* [Data]:
/-! ## §2 The derivative of the numerator along the anti-diagonal -/

/-- **`d/de N(e, D−e) = ∂ₑN(e,D−e) − ∂ᵤN(e,D−e)`** — termwise differentiation of the one-variable series `e ↦ N(e, D−e)` (dominator `2·dom`), then
`Σ(t₁ − t₂) = Σt₁ − Σt₂`. [cite: BenfattoGiulianiMastropietro2006, §2.4 (2.36)] -/
theorem hasDerivAt_ppTrueNumerator_line {β Λ : ℝ} (hβ : 0 < β) (hΛ : 0 < Λ) {B₁ : ℝ} (hB₁ : ∀ x, |deriv salmhoferCutoff x| ≤ B₁) (D e : ℝ) :
    HasDerivAt (fun x : ℝ => ppTrueNumerator β Λ x (D - x)) (ppTrueNumeratorDu β Λ (D - e) e - ppTrueNumeratorDu β Λ e (D - e)) e := by
  have hω : ∀ n : ℕ, 0 < ppFreq β n := ppFreq_pos hβ
  -- the two term families
  set t₁ : ℕ → ℝ → ℝ := fun n x => uvWeightFn Λ (ppFreq β n) (D - x) *
      (uvWeightFnD1 Λ (ppFreq β n) x * ((D - x) / (ppFreq β n ^ 2 + (D - x) ^ 2) + x / (ppFreq β n ^ 2 + x ^ 2)) +
        uvWeightFn Λ (ppFreq β n) x * ((ppFreq β n ^ 2 - x ^ 2) / (ppFreq β n ^ 2 + x ^ 2) ^ 2)) with ht₁
  set t₂ : ℕ → ℝ → ℝ := fun n x => uvWeightFn Λ (ppFreq β n) x *
      (uvWeightFnD1 Λ (ppFreq β n) (D - x) * (x / (ppFreq β n ^ 2 + x ^ 2) + (D - x) / (ppFreq β n ^ 2 + (D - x) ^ 2)) +
        uvWeightFn Λ (ppFreq β n) (D - x) * ((ppFreq β n ^ 2 - (D - x) ^ 2) / (ppFreq β n ^ 2 + (D - x) ^ 2) ^ 2)) with ht₂
  set dom : ℕ → ℝ := fun n => 2 * B₁ / Λ * (2 * Λ ^ 2 / (ppFreq β n ^ 2 + Λ ^ 2)) * (β / π) + 1 / (ppFreq β n ^ 2 + 0 ^ 2) with hdom
  have hsdom : Summable dom := summable_ppDominator hβ B₁ (β / π)
  have hb₁ : ∀ n x, |t₁ n x| ≤ dom n := fun n x => abs_ppDuSummand_le hβ hΛ hB₁ n (D - x) x
  have hb₂ : ∀ n x, |t₂ n x| ≤ dom n := fun n x => abs_ppDuSummand_le hβ hΛ hB₁ n x (D - x)
  have hs₁ : ∀ x, Summable fun n => t₁ n x := fun x => Summable.of_norm_bounded hsdom fun n => by rw [Real.norm_eq_abs]; exact hb₁ n x
  have hs₂ : ∀ x, Summable fun n => t₂ n x := fun x => Summable.of_norm_bounded hsdom fun n => by rw [Real.norm_eq_abs]; exact hb₂ n x
  -- termwise differentiation of the series
  have hser : HasDerivAt (fun x : ℝ => ∑' n : ℕ, uvWeightFn Λ (ppFreq β n) x * uvWeightFn Λ (ppFreq β n) (D - x) *
      (x / (ppFreq β n ^ 2 + x ^ 2) + (D - x) / (ppFreq β n ^ 2 + (D - x) ^ 2))) (∑' n : ℕ, (t₁ n e - t₂ n e)) e := by
    refine hasDerivAt_tsum (u := fun n => dom n + dom n)
      (g := fun (n : ℕ) (x : ℝ) => uvWeightFn Λ (ppFreq β n) x * uvWeightFn Λ (ppFreq β n) (D - x) *
        (x / (ppFreq β n ^ 2 + x ^ 2) + (D - x) / (ppFreq β n ^ 2 + (D - x) ^ 2)))
      (g' := fun n x => t₁ n x - t₂ n x) (hsdom.add hsdom) (fun n x => ?_) (fun n x => ?_) (y₀ := 0) ?_ e
    · -- derivative of one term: product of `W(ω,x)`, `W(ω,D−x)` and the Lorentzian sum
      have hA : HasDerivAt (fun y => uvWeightFn Λ (ppFreq β n) y) (uvWeightFnD1 Λ (ppFreq β n) x) x := hasDerivAt_uvWeightFn Λ (ppFreq β n) x
      have hB : HasDerivAt (fun y => uvWeightFn Λ (ppFreq β n) (D - y)) (-uvWeightFnD1 Λ (ppFreq β n) (D - x)) x := by
        have h := (hasDerivAt_uvWeightFn Λ (ppFreq β n) (D - x)).comp x ((hasDerivAt_id x).const_sub D)
        refine (h.congr_of_eventuallyEq (Eventually.of_forall fun y => rfl)).congr_deriv ?_
        simp
      have hC1 : HasDerivAt (fun y : ℝ => y / (ppFreq β n ^ 2 + y ^ 2)) ((ppFreq β n ^ 2 - x ^ 2) / (ppFreq β n ^ 2 + x ^ 2) ^ 2) x :=
        hasDerivAt_lorentzian (ppFreq β n) (by have := hω n; positivity)
      have hC2 : HasDerivAt (fun y : ℝ => (D - y) / (ppFreq β n ^ 2 + (D - y) ^ 2))
          (-((ppFreq β n ^ 2 - (D - x) ^ 2) / (ppFreq β n ^ 2 + (D - x) ^ 2) ^ 2)) x := by
        have h := (hasDerivAt_lorentzian (ppFreq β n) (x := D - x) (by have := hω n; positivity)).comp x ((hasDerivAt_id x).const_sub D)
        refine (h.congr_of_eventuallyEq (Eventually.of_forall fun y => rfl)).congr_deriv ?_
        simp
      have h := (hA.fun_mul hB).fun_mul (hC1.fun_add hC2)
      refine (h.congr_of_eventuallyEq (Eventually.of_forall fun y => by ring)).congr_deriv ?_
      simp only [ht₁, ht₂]
      ring
    · rw [Real.norm_eq_abs]
      exact (abs_sub _ _).trans (add_le_add (hb₁ n x) (hb₂ n x))
    · -- convergence at `0`
      refine Summable.of_norm_bounded ((summable_one_div_ppFreq_sq_add_sq hβ 0).mul_left |D|) fun n => ?_
      rw [Real.norm_eq_abs, zero_div, zero_add, sub_zero, abs_mul, abs_mul, zero_pow two_ne_zero, add_zero]
      have h1 := abs_lorentzian_le_abs_div_sq (hω n).ne' D
      calc |uvWeightFn Λ (ppFreq β n) 0| * |uvWeightFn Λ (ppFreq β n) D| * |D / (ppFreq β n ^ 2 + D ^ 2)| ≤ 1 * 1 * (|D| / ppFreq β n ^ 2) :=
            mul_le_mul (mul_le_mul (abs_uvWeightFn_le_one _ _ _) (abs_uvWeightFn_le_one _ _ _) (abs_nonneg _) zero_le_one) h1 (abs_nonneg _)
              (by positivity)
        _ = |D| * (1 / ppFreq β n ^ 2) := by ring
  -- split the derivative series and restore the factor `2/β`
  rw [(hs₁ e).tsum_sub (hs₂ e)] at hser
  have hfun : (fun x : ℝ => ppTrueNumerator β Λ x (D - x)) = fun x => 2 / β * ∑' n : ℕ, uvWeightFn Λ (ppFreq β n) x * uvWeightFn Λ (ppFreq β n) (D - x) *
      (x / (ppFreq β n ^ 2 + x ^ 2) + (D - x) / (ppFreq β n ^ 2 + (D - x) ^ 2)) := by
    funext x; rfl
  rw [hfun]
  have h := hser.const_mul (2 / β)
  refine h.congr_deriv ?_
  simp only [ppTrueNumeratorDu, ht₁, ht₂]
  ring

* [Action item]: Scan the data for the string "hsdom" and copy each line in which it occurs.

* [Worked solution]:
  have hsdom : Summable dom := summable_ppDominator hβ B₁ (β / π)
  have hs₁ : ∀ x, Summable fun n => t₁ n x := fun x => Summable.of_norm_bounded hsdom fun n => by rw [Real.norm_eq_abs]; exact hb₁ n x
  have hs₂ : ∀ x, Summable fun n => t₂ n x := fun x => Summable.of_norm_bounded hsdom fun n => by rw [Real.norm_eq_abs]; exact hb₂ n x
      (g' := fun n x => t₁ n x - t₂ n x) (hsdom.add hsdom) (fun n x => ?_) (fun n x => ?_) (y₀ := 0) ?_ e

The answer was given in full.